• _ACTION ITEM_: The answer should hold exactly the lines of the entries below from the one containing "[programme node: bounds.tex" through the last line, both included.

• _EXCERPTED DATA_:
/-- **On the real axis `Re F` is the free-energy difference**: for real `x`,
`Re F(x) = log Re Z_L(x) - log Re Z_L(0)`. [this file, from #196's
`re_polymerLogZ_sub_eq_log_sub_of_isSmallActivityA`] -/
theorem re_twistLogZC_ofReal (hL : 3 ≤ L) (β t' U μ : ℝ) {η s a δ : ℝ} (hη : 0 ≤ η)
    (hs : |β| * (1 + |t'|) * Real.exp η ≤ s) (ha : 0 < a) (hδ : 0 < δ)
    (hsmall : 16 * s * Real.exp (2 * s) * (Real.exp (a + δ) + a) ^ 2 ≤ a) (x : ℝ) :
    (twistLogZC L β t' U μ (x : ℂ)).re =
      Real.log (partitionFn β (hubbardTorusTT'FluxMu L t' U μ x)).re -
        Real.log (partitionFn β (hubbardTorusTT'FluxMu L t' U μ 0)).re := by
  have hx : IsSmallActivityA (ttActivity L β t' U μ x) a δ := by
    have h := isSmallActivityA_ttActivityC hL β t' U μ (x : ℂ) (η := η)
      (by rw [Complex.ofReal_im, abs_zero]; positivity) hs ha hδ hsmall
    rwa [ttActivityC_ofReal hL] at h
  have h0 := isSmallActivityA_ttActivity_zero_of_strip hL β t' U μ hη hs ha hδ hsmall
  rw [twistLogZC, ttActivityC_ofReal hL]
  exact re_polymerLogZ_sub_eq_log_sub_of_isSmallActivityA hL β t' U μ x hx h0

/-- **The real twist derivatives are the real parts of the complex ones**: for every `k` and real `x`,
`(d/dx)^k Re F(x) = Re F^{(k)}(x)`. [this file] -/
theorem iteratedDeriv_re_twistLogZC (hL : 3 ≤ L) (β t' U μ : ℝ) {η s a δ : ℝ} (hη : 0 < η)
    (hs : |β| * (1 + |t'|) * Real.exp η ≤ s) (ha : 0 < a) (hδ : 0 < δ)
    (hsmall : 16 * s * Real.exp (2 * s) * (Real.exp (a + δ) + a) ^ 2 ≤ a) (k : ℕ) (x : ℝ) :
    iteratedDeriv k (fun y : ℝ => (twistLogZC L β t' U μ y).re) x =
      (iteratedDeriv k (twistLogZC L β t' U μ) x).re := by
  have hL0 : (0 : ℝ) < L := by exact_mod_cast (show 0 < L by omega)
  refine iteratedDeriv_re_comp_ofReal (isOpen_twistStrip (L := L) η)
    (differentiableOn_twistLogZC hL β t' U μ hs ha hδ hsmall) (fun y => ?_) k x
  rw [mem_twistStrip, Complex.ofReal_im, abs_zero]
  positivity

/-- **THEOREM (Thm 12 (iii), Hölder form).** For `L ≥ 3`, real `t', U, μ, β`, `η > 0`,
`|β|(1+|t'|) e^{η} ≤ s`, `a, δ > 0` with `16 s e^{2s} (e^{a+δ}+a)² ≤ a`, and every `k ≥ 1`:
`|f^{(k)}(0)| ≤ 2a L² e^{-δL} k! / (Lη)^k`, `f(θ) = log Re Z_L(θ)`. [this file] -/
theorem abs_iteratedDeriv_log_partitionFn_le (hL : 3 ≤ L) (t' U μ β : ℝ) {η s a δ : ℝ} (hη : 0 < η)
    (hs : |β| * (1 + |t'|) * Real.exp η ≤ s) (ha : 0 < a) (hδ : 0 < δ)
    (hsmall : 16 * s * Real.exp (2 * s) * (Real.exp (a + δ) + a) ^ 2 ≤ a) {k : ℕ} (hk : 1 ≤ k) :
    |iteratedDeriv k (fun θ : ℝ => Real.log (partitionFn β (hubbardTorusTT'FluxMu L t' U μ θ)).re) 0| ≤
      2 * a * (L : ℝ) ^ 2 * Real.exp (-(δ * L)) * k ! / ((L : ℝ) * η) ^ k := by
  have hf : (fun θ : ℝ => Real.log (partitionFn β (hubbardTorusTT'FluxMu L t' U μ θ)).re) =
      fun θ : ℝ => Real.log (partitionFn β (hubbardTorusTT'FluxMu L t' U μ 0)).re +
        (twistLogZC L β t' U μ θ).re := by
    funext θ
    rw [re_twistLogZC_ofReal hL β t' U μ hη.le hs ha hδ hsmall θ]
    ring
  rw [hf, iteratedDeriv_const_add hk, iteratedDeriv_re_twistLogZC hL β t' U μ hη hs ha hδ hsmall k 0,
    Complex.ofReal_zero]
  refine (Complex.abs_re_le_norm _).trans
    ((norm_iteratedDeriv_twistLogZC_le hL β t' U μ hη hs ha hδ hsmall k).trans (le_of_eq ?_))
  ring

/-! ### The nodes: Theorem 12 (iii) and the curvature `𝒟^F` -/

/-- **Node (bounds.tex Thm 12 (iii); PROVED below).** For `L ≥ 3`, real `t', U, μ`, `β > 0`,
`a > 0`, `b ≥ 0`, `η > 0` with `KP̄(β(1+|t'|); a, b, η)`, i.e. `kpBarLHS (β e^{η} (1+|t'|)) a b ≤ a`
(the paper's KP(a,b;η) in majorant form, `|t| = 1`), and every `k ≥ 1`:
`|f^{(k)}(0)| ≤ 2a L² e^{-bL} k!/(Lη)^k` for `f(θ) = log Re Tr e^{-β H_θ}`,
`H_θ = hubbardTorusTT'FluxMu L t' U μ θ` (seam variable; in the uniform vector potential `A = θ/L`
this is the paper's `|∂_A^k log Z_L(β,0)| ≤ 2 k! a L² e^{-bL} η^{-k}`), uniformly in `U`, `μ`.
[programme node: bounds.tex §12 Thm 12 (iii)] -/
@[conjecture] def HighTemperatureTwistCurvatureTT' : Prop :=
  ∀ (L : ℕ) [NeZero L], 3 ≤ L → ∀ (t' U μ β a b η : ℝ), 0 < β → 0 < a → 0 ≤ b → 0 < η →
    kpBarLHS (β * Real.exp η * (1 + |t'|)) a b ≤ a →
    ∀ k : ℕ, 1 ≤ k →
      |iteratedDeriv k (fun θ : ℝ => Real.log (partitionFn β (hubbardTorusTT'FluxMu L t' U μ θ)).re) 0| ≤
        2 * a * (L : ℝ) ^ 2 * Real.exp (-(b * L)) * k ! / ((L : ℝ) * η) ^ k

• _EXERCISE RESPONSE_:
[programme node: bounds.tex §12 Thm 12 (iii)] -/
@[conjecture] def HighTemperatureTwistCurvatureTT' : Prop :=
  ∀ (L : ℕ) [NeZero L], 3 ≤ L → ∀ (t' U μ β a b η : ℝ), 0 < β → 0 < a → 0 ≤ b → 0 < η →
    kpBarLHS (β * Real.exp η * (1 + |t'|)) a b ≤ a →
    ∀ k : ℕ, 1 ≤ k →
      |iteratedDeriv k (fun θ : ℝ => Real.log (partitionFn β (hubbardTorusTT'FluxMu L t' U μ θ)).re) 0| ≤
        2 * a * (L : ℝ) ^ 2 * Real.exp (-(b * L)) * k ! / ((L : ℝ) * η) ^ k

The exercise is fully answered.